Why Texas Republican wants to shut down all non-essential government workers in 2020

Byron L. Fletcher | USA Today Focus: The first day of the month is the first day that non-emergency government workers can work.

This includes all state, local, and tribal employees. 

The House is scheduled to vote on a budget bill Tuesday that will cut federal and state spending by $1.2 trillion. 

While the budget bill does not include an offset, it would increase federal spending by about $600 billion and the states would get a $200 billion increase in aid. 

States are expected to provide $10 billion in aid to local governments, and that money will be distributed to states based on population. 

That means that if Texas cuts its aid to the states, the rest of the country will get more aid.

The Texas Tribune reported that House Speaker Joe Straus and House Majority Leader Larry Csonka (R-San Antonio) had met with federal officials on Tuesday to discuss the fiscal impact of a shutdown and the potential ramifications of a national debt default. 

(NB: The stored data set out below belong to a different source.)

import Literature.Analysis.FluidPDE.CollisionalTransfer
import Literature.Analysis.FunctionSpaces.TorusCalculusProofs
import Literature.MathematicalPhysics.KineticTheory.HardSphereEulerProofs
import Summits.AtomisticToContinuum.HydrodynamicLimit.Theorems.CollisionIsometryCLTMesoscopicLLNKernels
import Summits.AtomisticToContinuum.HydrodynamicLimit.Theorems.AnnealedZeroHorizonMeanFluxClosureStreamingStressCommutator
import HarnessLib

/-!
# Crux `MeanFluxClosure` (stmt-AtomisticToContinuum-9256), line `registered` — stub KS-b
# (deviatoric kinetic-stress closure), part 1: the exact Reynolds/trace identity and the
# pointwise Cauchy–Schwarz bounds

Support file (`--supports stmt-AtomisticToContinuum-9256`) for the stub
`stub_deviatoricStressClosure` (KS-b) of the lead's skeleton of
`Summit.AtomisticToContinuum.HydrodynamicLimit.Theses.AnnealedZeroHorizon.MeanFluxClosure`.
The stub asserts `E[T_φ − J_φ] → 0` where, along the hard-sphere flow and for a probability
kernel `k ≥ 0`, `T_φ = ∫∫ (N+1)⁻¹Σ_a k(x−x_a) Σ_ij v_a^iv_a^j ∂_jφ_i dx ds` (mollified kinetic
stress tested with `∇φ`) and `J_φ = ∫∫ [Σ_ij (Mv_iMv_j/R) ∂_jφ_i + RΘ div φ] dx ds` (IDEAL Euler
stress of the mollified empirical density/momentum/energy `R, Mv, En`,
`Θ = ⅔(En/R − ‖Mv‖²/(2R²))`, real division, junk `0` at `R = 0`). For a general configuration
`w : Config n (Fin 3) 𝕋³`, point `x` and kernel `k ≥ 0` (incl. the degenerate case `R = 0`):

* `stress_sub_idealStress_eq_deviatoric` — the EXACT scale-`ℓ` Reynolds/trace identity
  `n⁻¹Σ_a k(x−x_a) v_a^iv_a^j − (Mv_iMv_j/R + δ_ij RΘ) = P_ij − δ_ij (Σ_l P_ll)/3`,
  `P_ij = n⁻¹Σ_a k(x−x_a)(v_a^i − Mv_i/R)(v_a^j − Mv_j/R)` the scale-`ℓ` peculiar stress
  (`tr P = 2En − ‖Mv‖²/R = 3RΘ`); contracted with `∇φ` (`stressIntegrand_sub_idealIntegrand_eq`)
  and with the stub's `let`-bound fields written out (registered sub-goal
  `stub_deviatoricStressClosure_identity`): the stub's integrand
  IS the traceless peculiar stress tested with `∇φ` — the general stub is isotropy in mean of the
  scale-`ℓ` peculiar velocity covariance along the deterministic dynamics;
* `norm_sq_momentum_le` (`‖Mv‖² ≤ 2 R En`), `abs_reynolds_le_and_abs_pressure_le`,
  `abs_idealIntegrand_le`, `abs_stressIntegrand_le` — both integrands are dominated by the
  mollified kinetic energy; `abs_integral_stressIntegrand_le`, `abs_integral_idealIntegrand_le` —
  after `∫_x` both observables are at most `9C`, resp. `10C`, times `n⁻¹Σ_a‖v_a‖²`.

Part 2 (`…B.lean`): integrability of the stub's functional at every `N`. No definitions.
References: Spohn, *Large Scale Dynamics of Interacting Particles* (1991), Part I Ch. 3.
-/

noncomputable section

On Friday, Straus told reporters that he was “confident that we can get through this.”

Straus said he was confident that if the federal government can’t keep funding its operations, then states can still help. 

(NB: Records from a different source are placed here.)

import Mathlib
import HarnessLib
import Summits.Ventures.LatticeQCDFlow.Exactness.MomentumRefresh
import Summits.Ventures.LatticeQCDFlow.Exactness.SplittingIntegrator
import Summits.Ventures.LatticeQCDFlow.Exactness.CompactHaar
import Summits.Ventures.LatticeQCDFlow.Exactness.Phi4LeapfrogPerm
import Summits.Ventures.LatticeQCDFlow.Exactness.StdGaussianRadial
import Summits.Ventures.LatticeQCDFlow.Exactness.CircleGroupJacobian

/-!
# Gauge-link FT-HMC exactly as the engine runs it — momentum heat bath, leapfrog `V ← e(p)·V`, `p ← p + g(V)` through the pulled-back action with ANY measurable force, flip, Metropolis, report through the map — is exact; the U(1) rung with Gaussian momenta has no hypothesis left

HONEST FRAMING: exact (Metropolis-corrected) sampling algorithms for lattice gauge theory;
figures of merit are autocorrelation/cost numbers at stated couplings and volumes; no
continuum-physics claim.

Venture `LatticeQCDFlow` (cell pub-lqcd), topic `Exactness`; FANOUT row 14 (`eng-flowhmc`, engine
`latflow.fthmc`: `dynamics.Dynamics` = refresh `π`, leapfrog / OMF for
`H̃(V, π) = ½|π|² + S(F V) − log det F_*(V)` with `V ← exp(c π) V`, `π ← π − c ∂S̃`, accept on
`ΔH̃`, report `F V`).  NEW WORK of the cell: an ASSEMBLY, for the gauge-link phase space, of row 7's
`MomentumRefresh` (`hmc_config_exact`, `thmc_config_exact`: refresh–propose–accept–forget with an
abstract involution), row 9's `SplittingIntegrator` (`flip`, `kick`, `mulDrift`, `leapfrog`,
time reversal and Liouville for the group drift), `CompactHaar` (Haar instances), row 2's
`Phi4LeapfrogPerm.isNegInvariant_volume_pi`, `StdGaussianRadial.lintegral_prod_pi`.  Nothing is
cited as a fact.  Printed counterparts, named only: Duane–Kennedy–Pendleton–Roweth 1987,
Lüscher 2010 §2.3–2.4 (eqs. (2.9)–(2.13)), Kennedy–Pendleton / Gottlieb et al. 1987 (gauge-link
leapfrog `U ← e^{iεP} U`).

The two existing end-to-end statements leave the integrator abstract (`TransformedHMC`,
`MomentumRefresh`: "ANY measurable `vol ⊗ volP`-preserving involution") or omit the refresh and
the map (`SplittingIntegrator.gaugeLeapfrogHMC_isReversible`).  Row 14's acceptance test is
about the concrete composite; this file types it: the statement below IS the engine's update,
with the force `g` an ARBITRARY measurable function — so exactness does not depend on the
autodiff force being the true gradient of `S̃`, on the step size, or on the trajectory length
(these only move the acceptance rate), which is what the `⟨e^{−ΔH}⟩ = 1` / reversibility columns
test numerically.

## Content

* `involutive_gaugeLeapfrogProposal`, `measurePreserving_gaugeLeapfrogProposal` — on `Q × P`
  (`Q` a measurable group with left-invariant `μ`, `P` an additive group with reflection- and
  translation-invariant `ν`) the proposal `flip ∘ (drift_e ∘ kick_g ∘ drift_e)^n` with
  `e(−p) = e(p)⁻¹` is an involution preserving `μ ⊗ ν`, for every measurable `e`, `g`, every `n`;
* **`gauge_hmc_leapfrog_config_exact`** — gauge-link HMC as the code runs it (refresh
  `π ∼ Z_T⁻¹e^{−T}ν`, that proposal for `H = S + T`, Metropolis, forget `π`) leaves `e^{−S}·μ`
  invariant (`0 < Z_T < ∞`);
* **`gauge_fthmc_leapfrog_config_exact`** — gauge-link FT-HMC as the code runs it: the same for
  `H̃ = (S ∘ F − log J) + T` with `F : Q ≃ᵐ Q`, `HasJacobian μ F (ofReal ∘ J)`, `J > 0`
  measurable, REPORTED through `F`, leaves `e^{−S}·μ` invariant;
* `circleDrift_neg`, `measurable_circleDrift` (the engine's U(1) link drift
  `V_i ← e^{i c p_i} V_i`), **`piGaussianWeight_univ_ne_zero_ne_top`** (`e^{−Σ p_i²/2}` has finite
  non-zero mass for Lebesgue measure on `ℝ^ι`);
* **`u1_hmc_leapfrog_gaussian_exact`**, **`u1_fthmc_leapfrog_gaussian_exact`** — THE U(1) RUNG
  WITH NOTHING LEFT ABSTRACT BUT THE MEMBER: links `ι → U(1)` with product Haar probability,
  momenta `ι → ℝ` with Lebesgue measure and `T = Σ_i p_i²/2`, drift `V_i ← e^{i c p_i} V_i`, any
  measurable force, any `n`; for any member `F` with certified positive Jacobian (the U(1)
  coupling layers and their lists: `U1MaskedLayerEquiv`, `DegreeOneLayerEquiv`, `NCPLayerEquiv`)
  the reported configuration chain leaves `e^{−S}·Haar^ι` invariant.

NOT here: ergodicity / irreducibility; OMF2 / OMF4 words (covered abstractly by
`IsFlipReversible.symmetricWord`, not instantiated); SU(N) members (no certified Jacobian in the
tree); any number.
-/

noncomputable section

namespace Summit.Ventures.LatticeQCDFlow.Exactness

open Set Function MeasureTheory Filter
open ProbabilityTheory ProbabilityTheory.Kernel
open Literature.MathematicalPhysics.QuantumFieldTheory (haarProbability)
open scoped NNReal ENNReal Topology

/-! ## The gauge leapfrog proposal: involutive and Liouville -/

section Gauge

variable {Q P : Type*}

/-- The gauge leapfrog proposal `flip ∘ (drift_e kick_g drift_e)^n` is an involution as soon as
`e(−p) = e(p)⁻¹` — for every force `g` and trajectory length `n`. -/
theorem involutive_gaugeLeapfrogProposal [Group Q] [AddCommGroup P] {e : P → Q}
    (he : ∀ p, e (-p) = (e p)⁻¹) (g : Q → P) (n : ℕ) :
    Function.Involutive (⇑((flip : Equiv.Perm (Q × P)) * leapfrog (mulDrift e) g ^ n)) :=
  (leapfrog_pow_isFlipReversible (mulDrift_reversal he) g n).involutive

/-- The gauge leapfrog proposal preserves `μ ⊗ ν` (left-invariant `μ` on the links, reflection-
and translation-invariant `ν` on the momenta) — for every measurable `e`, `g` and every `n`. -/
theorem measurePreserving_gaugeLeapfrogProposal [Group Q] [MeasurableSpace Q] [MeasurableMul₂ Q]
    {μ : Measure Q} [μ.IsMulLeftInvariant] [SFinite μ] [AddCommGroup P] [MeasurableSpace P]
    [MeasurableNeg P] [MeasurableAdd₂ P] {ν : Measure P} [ν.IsNegInvariant]
    [ν.IsAddRightInvariant] [SFinite ν] {e : P → Q} (hem : Measurable e) {g : Q → P}
    (hg : Measurable g) (n : ℕ) :
    MeasurePreserving (⇑((flip : Equiv.Perm (Q × P)) * leapfrog (mulDrift e) g ^ n))
      (μ.prod ν) (μ.prod ν) := by
  rw [Equiv.Perm.coe_mul]
  exact measurePreserving_flip.comp (measurePreserving_perm_pow
    (measurePreserving_leapfrog (measurable_mulDrift hem) (measurePreserving_mulDrift e) hg) n)

/-- **Gauge-link HMC as the code runs it is exact.**  Links in a measurable group `Q` with
left-invariant s-finite `μ`; momenta in an additive group `P` with reflection- and
translation-invariant s-finite `ν`; kinetic term `T` with `0 < Z_T = ∫ e^{−T} dν < ∞`; drift
`U ↦ e(p) · U` with `e(−p) = e(p)⁻¹` measurable; ANY measurable force `g`; any trajectory length
`n`.  Refresh `π ∼ Z_T⁻¹ e^{−T}·ν` → propose `flip (leapfrog^n (U, π))` → accept with
`min(1, e^{−ΔH})`, `H = S + T` → forget `π`: this configuration kernel leaves `e^{−S}·μ`
invariant. -/
theorem gauge_hmc_leapfrog_config_exact [Group Q] [MeasurableSpace Q] [MeasurableMul₂ Q]
    {μ : Measure Q} [μ.IsMulLeftInvariant] [SFinite μ] [AddCommGroup P] [MeasurableSpace P]
    [MeasurableNeg P] [MeasurableAdd₂ P] {ν : Measure P} [ν.IsNegInvariant]
    [ν.IsAddRightInvariant] [SFinite ν] {e : P → Q} (he : ∀ p, e (-p) = (e p)⁻¹)
    (hem : Measurable e) {g : Q → P} (hg : Measurable g) (n : ℕ)
    {S : Q → ℝ} (hS : Measurable S) {T : P → ℝ} (hT : Measurable T)
    (hZ0 : ν.withDensity (fun q => ENNReal.ofReal (Real.exp (-T q))) Set.univ ≠ 0)
    (hZtop : ν.withDensity (fun q => ENNReal.ofReal (Real.exp (-T q))) Set.univ ≠ ∞) :
    Invariant
      (refreshUpdate
        (involMH (⇑((flip : Equiv.Perm (Q × P)) * leapfrog (mulDrift e) g ^ n))
          (measurable_flip_leapfrog_pow (measurable_mulDrift hem) hg n)
          fun z : Q × P => S z.1 + T z.2)
        ((ν.withDensity (fun q => ENNReal.ofReal (Real.exp (-T q))) Set.univ)⁻¹ •
          ν.withDensity fun q => ENNReal.ofReal (Real.exp (-T q))))
      (μ.withDensity fun u => ENNReal.ofReal (Real.exp (-S u))) :=
  hmc_config_exact hS hT (involutive_gaugeLeapfrogProposal he g n)
    (measurePreserving_gaugeLeapfrogProposal hem hg n) hZ0 hZtop

/-- **Gauge-link FT-HMC as `latflow.fthmc` runs it is exact.**  As above, plus a field
transformation `F : Q ≃ᵐ Q` with positive measurable Jacobian `J` (`F_*(J·μ) = μ`): refresh
`π ∼ Z_T⁻¹ e^{−T}·ν` → leapfrog^n with the group drift and ANY measurable force (in the code:
the autodiff gradient of the pulled-back action; its accuracy is irrelevant here) → flip →
accept with `min(1, e^{−ΔH̃})`, `H̃(V, π) = (S (F V) − log J V) + T π` → forget `π` → REPORT
`U = F V`.  The reported configuration kernel leaves `e^{−S}·μ` invariant. -/
theorem gauge_fthmc_leapfrog_config_exact [Group Q] [MeasurableSpace Q] [MeasurableMul₂ Q]
    {μ : Measure Q} [μ.IsMulLeftInvariant] [SFinite μ] [AddCommGroup P] [MeasurableSpace P]
    [MeasurableNeg P] [MeasurableAdd₂ P] {ν : Measure P} [ν.IsNegInvariant]
    [ν.IsAddRightInvariant] [SFinite ν] {F : Q ≃ᵐ Q} {J : Q → ℝ} (hJ : ∀ v, 0 < J v)
    (hJm : Measurable J) (hF : HasJacobian μ F fun v => ENNReal.ofReal (J v))
    {e : P → Q} (he : ∀ p, e (-p) = (e p)⁻¹) (hem : Measurable e) {g : Q → P}
    (hg : Measurable g) (n : ℕ) {S : Q → ℝ} (hS : Measurable S) {T : P → ℝ} (hT : Measurable T)
    (hZ0 : ν.withDensity (fun q => ENNReal.ofReal (Real.exp (-T q))) Set.univ ≠ 0)
    (hZtop : ν.withDensity (fun q => ENNReal.ofReal (Real.exp (-T q))) Set.univ ≠ ∞) :
    Invariant
      (conjKernel
        (refreshUpdate
          (involMH (⇑((flip : Equiv.Perm (Q × P)) * leapfrog (mulDrift e) g ^ n))
            (measurable_flip_leapfrog_pow (measurable_mulDrift hem) hg n)
            fun z : Q × P => (S (F z.1) - Real.log (J z.1)) + T z.2)
          ((ν.withDensity (fun q => ENNReal.ofReal (Real.exp (-T q))) Set.univ)⁻¹ •
            ν.withDensity fun q => ENNReal.ofReal (Real.exp (-T q))))
        F)
      (μ.withDensity fun u => ENNReal.ofReal (Real.exp (-S u))) :=
  thmc_config_exact hJ hJm hF hS hT (involutive_gaugeLeapfrogProposal he g n)
    (measurePreserving_gaugeLeapfrogProposal hem hg n) hZ0 hZtop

“The federal government is the only source of revenue that Texas has,” Straus, a Democrat, said.

“We have to be responsible and make sure we’re spending what we need to make sure that we’re making progress.” 

“Our state and local governments can’t just sit around and wait for the federal Government to be defunded.

The federal government must stop the defunding of state and county governments,” he added. 

Texas Governor Greg Abbott (R) said on Monday that the House passed the bill in a “dramatic” vote. 

There were signs that the GOP-controlled state government might be ready to take over for a federal government shutdown.

The state Senate passed a bill to allow the state to pay for the purchase of military hardware and equipment, and the state House passed a measure that would allow residents of the Lone Star State to keep their drivers licenses and their Social Security numbers. 

As a result of the budget cuts, Texas’s unemployment rate dropped from 10.5% in January to 8.5%, according to the Associated Press.

The Republican governor is also considering a bill that would create a commission to study how to cut costs for the state, but so far he has not taken up the plan. 

But on Tuesday, Abbott defended his decision to cut the state’s aid.

“We can’t continue to give to the people who are hurting, who are having their families torn apart, who have their children killed, who don’t have health insurance,” Abbott said on the House floor.

“I think it’s important to look at the cost of living in the state of Texas and the costs of not having health insurance and not having jobs.”

“I know that there are people who don.t like the fact that Texas is funding itself through cuts and we have to make a choice whether to be a friend or a foe of the people in this state of ours.”